Exercise aim
Could you copy out every line of the data where the word "Subtype" occurs?

*** Data provided Section Begins ***

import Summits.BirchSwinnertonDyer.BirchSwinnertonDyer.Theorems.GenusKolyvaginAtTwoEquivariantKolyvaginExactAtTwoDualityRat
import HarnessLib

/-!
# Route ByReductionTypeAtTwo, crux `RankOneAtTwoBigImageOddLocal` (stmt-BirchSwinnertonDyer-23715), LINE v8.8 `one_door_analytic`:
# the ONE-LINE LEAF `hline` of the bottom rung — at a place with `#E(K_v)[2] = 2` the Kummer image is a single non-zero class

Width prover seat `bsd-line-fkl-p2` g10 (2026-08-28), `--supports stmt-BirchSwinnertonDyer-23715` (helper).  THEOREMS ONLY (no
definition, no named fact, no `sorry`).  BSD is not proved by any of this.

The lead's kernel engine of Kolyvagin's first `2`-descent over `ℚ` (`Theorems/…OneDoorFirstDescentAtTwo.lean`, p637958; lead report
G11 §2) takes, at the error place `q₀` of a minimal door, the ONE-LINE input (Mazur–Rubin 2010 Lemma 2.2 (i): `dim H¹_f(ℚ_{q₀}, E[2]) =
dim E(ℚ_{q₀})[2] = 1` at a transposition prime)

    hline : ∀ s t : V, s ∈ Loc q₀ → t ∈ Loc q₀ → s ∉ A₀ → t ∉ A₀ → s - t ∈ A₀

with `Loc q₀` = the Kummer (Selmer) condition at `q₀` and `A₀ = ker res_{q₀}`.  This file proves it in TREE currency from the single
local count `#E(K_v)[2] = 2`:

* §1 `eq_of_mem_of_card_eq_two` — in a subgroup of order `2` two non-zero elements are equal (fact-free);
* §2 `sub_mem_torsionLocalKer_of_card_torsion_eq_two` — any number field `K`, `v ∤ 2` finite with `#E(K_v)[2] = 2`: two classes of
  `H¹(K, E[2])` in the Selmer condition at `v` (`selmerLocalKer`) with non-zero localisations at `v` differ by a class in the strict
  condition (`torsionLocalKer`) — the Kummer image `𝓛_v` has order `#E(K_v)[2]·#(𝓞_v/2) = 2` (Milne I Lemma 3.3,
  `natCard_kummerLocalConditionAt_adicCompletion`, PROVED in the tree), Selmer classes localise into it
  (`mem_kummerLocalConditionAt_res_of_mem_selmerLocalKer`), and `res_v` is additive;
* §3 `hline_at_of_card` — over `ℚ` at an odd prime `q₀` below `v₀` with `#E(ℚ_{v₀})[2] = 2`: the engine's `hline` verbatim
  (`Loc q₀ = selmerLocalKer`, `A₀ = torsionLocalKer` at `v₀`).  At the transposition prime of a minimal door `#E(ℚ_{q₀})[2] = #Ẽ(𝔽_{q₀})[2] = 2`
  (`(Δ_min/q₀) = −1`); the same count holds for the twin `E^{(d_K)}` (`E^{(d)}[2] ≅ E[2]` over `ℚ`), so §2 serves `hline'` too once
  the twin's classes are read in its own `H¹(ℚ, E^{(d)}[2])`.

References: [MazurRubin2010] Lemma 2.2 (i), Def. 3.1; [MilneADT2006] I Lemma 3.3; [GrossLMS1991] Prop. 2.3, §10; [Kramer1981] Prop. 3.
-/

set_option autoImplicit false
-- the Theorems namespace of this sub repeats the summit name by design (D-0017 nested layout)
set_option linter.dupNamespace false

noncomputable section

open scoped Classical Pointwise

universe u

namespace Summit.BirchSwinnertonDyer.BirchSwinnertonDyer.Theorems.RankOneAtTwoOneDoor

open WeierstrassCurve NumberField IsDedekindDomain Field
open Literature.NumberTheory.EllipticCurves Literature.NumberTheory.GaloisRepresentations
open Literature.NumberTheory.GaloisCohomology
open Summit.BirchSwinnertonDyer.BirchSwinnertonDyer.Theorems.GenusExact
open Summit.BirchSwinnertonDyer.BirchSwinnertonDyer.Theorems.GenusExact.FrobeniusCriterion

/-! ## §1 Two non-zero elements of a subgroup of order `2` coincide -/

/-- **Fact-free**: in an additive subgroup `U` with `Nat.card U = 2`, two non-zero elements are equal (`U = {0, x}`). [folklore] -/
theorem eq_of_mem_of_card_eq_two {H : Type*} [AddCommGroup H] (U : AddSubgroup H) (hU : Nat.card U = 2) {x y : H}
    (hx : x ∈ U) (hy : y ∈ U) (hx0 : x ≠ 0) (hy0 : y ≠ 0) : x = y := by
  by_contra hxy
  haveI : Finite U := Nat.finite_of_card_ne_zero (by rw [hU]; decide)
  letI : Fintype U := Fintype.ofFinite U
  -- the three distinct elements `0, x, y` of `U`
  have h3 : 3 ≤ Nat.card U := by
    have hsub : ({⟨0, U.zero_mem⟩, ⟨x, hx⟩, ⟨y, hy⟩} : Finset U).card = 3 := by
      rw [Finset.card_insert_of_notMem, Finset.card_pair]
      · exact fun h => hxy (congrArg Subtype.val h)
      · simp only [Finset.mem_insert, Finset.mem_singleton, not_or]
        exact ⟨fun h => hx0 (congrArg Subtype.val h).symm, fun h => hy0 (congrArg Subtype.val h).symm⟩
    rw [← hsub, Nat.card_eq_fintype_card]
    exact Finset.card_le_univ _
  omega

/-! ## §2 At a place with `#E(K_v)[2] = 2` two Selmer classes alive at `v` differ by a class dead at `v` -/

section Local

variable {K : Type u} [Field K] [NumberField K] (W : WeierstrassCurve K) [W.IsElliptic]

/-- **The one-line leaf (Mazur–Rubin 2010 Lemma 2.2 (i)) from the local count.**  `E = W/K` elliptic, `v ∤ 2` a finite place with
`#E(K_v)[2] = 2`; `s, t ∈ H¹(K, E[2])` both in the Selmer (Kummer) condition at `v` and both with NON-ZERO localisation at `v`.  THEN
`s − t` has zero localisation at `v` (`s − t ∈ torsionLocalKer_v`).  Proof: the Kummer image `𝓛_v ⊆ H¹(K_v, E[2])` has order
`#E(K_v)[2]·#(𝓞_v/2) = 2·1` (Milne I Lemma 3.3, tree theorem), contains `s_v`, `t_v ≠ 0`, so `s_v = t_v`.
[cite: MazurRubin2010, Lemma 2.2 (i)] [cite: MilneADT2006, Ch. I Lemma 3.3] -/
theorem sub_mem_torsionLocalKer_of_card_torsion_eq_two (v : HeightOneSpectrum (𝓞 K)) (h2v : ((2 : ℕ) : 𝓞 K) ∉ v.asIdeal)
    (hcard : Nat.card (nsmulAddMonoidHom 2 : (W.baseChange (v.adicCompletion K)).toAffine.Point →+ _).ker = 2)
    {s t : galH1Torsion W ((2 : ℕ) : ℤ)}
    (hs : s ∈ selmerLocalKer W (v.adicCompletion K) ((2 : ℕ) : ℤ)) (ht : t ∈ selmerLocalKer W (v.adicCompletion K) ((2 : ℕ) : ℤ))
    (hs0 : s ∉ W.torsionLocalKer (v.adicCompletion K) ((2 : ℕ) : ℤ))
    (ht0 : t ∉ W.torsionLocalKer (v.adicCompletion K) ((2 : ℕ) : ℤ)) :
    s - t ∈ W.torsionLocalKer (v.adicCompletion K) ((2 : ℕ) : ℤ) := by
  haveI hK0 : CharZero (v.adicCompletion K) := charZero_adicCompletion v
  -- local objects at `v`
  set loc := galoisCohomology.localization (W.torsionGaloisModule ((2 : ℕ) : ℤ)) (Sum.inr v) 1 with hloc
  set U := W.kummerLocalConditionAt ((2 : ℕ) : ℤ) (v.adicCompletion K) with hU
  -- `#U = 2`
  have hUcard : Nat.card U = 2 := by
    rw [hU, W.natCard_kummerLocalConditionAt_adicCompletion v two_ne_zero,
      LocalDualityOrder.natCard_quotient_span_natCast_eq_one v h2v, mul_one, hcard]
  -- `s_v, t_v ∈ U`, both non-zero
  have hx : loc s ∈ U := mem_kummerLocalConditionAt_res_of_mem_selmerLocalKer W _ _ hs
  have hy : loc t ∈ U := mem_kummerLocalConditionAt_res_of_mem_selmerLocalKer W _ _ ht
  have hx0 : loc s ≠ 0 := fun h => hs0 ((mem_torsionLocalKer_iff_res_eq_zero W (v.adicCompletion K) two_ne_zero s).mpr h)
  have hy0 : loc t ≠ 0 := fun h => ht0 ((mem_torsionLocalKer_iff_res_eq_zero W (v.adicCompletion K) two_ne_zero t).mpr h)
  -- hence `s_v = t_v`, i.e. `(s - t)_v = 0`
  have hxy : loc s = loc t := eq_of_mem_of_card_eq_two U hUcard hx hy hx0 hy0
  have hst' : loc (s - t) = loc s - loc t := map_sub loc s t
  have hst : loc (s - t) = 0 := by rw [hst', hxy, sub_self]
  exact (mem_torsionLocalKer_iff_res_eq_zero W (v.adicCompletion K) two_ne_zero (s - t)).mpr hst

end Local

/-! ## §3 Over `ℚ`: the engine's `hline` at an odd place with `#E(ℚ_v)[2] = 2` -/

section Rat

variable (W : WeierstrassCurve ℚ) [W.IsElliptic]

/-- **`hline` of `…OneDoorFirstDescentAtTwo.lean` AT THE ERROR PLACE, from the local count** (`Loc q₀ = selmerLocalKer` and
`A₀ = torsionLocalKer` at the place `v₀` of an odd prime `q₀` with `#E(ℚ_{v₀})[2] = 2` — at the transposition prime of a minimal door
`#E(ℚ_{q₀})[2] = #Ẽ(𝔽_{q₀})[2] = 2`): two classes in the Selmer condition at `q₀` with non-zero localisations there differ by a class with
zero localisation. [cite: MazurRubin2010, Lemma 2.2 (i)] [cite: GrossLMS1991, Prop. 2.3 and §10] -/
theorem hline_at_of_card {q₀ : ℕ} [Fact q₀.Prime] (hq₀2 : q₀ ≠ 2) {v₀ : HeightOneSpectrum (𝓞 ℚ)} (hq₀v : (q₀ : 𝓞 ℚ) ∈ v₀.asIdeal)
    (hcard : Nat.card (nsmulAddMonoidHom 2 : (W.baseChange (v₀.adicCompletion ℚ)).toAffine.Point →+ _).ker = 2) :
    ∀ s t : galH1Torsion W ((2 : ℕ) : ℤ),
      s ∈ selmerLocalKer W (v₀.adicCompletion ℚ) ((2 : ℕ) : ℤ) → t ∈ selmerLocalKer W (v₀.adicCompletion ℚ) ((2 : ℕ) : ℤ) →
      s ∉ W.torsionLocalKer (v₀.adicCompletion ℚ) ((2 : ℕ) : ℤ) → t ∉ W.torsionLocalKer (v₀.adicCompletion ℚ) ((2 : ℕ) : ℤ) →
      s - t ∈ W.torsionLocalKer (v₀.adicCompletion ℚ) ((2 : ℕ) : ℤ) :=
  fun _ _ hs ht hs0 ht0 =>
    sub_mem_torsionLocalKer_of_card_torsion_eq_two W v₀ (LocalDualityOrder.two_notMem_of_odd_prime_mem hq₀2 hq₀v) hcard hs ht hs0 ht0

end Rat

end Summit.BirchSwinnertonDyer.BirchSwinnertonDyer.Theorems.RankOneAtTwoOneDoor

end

*** Data provided Section Ends ***

Result for this task
      · exact fun h => hxy (congrArg Subtype.val h)
        exact ⟨fun h => hx0 (congrArg Subtype.val h).symm, fun h => hy0 (congrArg Subtype.val h).symm⟩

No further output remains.